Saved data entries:
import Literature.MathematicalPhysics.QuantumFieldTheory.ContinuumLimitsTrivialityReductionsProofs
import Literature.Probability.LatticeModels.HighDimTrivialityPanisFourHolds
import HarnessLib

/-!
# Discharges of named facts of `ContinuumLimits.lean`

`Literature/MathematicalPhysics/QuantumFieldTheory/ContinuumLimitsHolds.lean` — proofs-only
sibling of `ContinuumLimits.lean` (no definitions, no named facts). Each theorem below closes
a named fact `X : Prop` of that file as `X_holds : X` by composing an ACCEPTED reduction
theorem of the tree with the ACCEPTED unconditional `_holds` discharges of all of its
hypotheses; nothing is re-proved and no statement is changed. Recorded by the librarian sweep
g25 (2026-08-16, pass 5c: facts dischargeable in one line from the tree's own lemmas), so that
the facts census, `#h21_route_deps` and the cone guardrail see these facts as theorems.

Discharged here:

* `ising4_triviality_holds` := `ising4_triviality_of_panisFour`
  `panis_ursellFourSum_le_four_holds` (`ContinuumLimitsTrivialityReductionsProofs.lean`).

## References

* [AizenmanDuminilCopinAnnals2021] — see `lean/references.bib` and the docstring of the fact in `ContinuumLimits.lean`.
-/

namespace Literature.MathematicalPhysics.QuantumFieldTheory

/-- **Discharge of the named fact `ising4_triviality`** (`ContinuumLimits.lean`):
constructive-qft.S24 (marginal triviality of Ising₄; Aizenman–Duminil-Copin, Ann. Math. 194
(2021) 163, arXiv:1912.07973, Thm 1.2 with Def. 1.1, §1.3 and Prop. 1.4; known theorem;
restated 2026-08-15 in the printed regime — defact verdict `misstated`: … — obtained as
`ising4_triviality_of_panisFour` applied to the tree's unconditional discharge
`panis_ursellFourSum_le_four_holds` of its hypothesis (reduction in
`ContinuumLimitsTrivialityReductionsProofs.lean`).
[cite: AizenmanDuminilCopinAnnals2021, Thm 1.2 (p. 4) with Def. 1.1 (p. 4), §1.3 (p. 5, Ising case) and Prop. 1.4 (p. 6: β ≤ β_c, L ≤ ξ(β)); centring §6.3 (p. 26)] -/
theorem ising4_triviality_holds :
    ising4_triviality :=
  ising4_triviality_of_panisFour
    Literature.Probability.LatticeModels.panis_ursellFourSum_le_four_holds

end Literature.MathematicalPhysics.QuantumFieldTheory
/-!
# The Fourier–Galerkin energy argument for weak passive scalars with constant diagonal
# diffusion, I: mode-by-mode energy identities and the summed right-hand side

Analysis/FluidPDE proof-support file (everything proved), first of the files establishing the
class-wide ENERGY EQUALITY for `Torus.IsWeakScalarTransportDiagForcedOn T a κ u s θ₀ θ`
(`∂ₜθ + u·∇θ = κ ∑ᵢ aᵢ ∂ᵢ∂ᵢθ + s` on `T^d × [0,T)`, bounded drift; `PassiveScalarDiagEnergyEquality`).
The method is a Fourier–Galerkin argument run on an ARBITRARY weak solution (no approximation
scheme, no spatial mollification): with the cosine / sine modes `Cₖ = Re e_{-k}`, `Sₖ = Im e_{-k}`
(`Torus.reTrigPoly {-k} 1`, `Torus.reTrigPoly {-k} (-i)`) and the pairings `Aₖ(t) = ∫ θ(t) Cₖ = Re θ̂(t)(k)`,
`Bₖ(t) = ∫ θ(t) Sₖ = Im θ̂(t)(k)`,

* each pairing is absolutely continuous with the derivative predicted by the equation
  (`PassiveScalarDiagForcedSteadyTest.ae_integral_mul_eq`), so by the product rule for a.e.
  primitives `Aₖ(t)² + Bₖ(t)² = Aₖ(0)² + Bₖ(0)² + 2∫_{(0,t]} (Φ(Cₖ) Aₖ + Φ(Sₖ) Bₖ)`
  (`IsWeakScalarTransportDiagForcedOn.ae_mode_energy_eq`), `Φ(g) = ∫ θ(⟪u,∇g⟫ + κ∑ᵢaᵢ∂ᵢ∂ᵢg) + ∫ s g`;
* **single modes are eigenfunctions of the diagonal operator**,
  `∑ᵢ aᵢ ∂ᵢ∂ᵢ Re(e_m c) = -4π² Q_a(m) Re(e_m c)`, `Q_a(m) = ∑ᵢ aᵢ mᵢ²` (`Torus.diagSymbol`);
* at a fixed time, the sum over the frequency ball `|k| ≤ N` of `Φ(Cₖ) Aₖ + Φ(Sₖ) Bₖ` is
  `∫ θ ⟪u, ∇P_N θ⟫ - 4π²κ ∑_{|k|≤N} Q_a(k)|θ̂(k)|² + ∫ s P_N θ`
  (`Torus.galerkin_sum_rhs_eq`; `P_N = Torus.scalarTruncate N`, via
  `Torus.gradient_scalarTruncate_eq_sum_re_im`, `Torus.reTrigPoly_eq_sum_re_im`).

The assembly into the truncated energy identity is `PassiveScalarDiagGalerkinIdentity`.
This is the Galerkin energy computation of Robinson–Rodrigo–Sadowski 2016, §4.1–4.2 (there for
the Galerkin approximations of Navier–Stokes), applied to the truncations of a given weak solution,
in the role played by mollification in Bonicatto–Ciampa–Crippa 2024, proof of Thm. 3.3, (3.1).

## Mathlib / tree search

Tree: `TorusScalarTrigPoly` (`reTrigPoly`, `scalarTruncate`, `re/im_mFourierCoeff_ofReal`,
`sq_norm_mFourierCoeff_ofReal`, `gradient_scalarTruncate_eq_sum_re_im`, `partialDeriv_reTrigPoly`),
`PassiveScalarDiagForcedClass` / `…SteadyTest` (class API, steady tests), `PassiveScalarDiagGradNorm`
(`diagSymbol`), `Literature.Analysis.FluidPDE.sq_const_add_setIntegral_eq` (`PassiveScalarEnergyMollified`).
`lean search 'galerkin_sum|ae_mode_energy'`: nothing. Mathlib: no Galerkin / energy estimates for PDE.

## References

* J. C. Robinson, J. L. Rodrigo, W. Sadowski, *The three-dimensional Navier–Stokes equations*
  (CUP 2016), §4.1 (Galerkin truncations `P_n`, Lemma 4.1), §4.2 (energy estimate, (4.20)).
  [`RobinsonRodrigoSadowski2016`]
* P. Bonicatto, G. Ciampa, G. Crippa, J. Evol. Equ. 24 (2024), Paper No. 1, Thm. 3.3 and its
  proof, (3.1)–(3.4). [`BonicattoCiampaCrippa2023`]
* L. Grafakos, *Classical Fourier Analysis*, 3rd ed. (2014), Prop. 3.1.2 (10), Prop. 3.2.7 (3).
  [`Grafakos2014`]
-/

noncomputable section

Task to complete —
Would you output, from the records above, exactly the run of lines that starts at the line containing "Q_a(k)|θ̂(k)|² + ∫" and ends at the line containing "The assembly into", and only that run?

Response box —
  `∫ θ ⟪u, ∇P_N θ⟫ - 4π²κ ∑_{|k|≤N} Q_a(k)|θ̂(k)|² + ∫ s P_N θ`
  (`Torus.galerkin_sum_rhs_eq`; `P_N = Torus.scalarTruncate N`, via
  `Torus.gradient_scalarTruncate_eq_sum_re_im`, `Torus.reTrigPoly_eq_sum_re_im`).

The assembly into the truncated energy identity is `PassiveScalarDiagGalerkinIdentity`.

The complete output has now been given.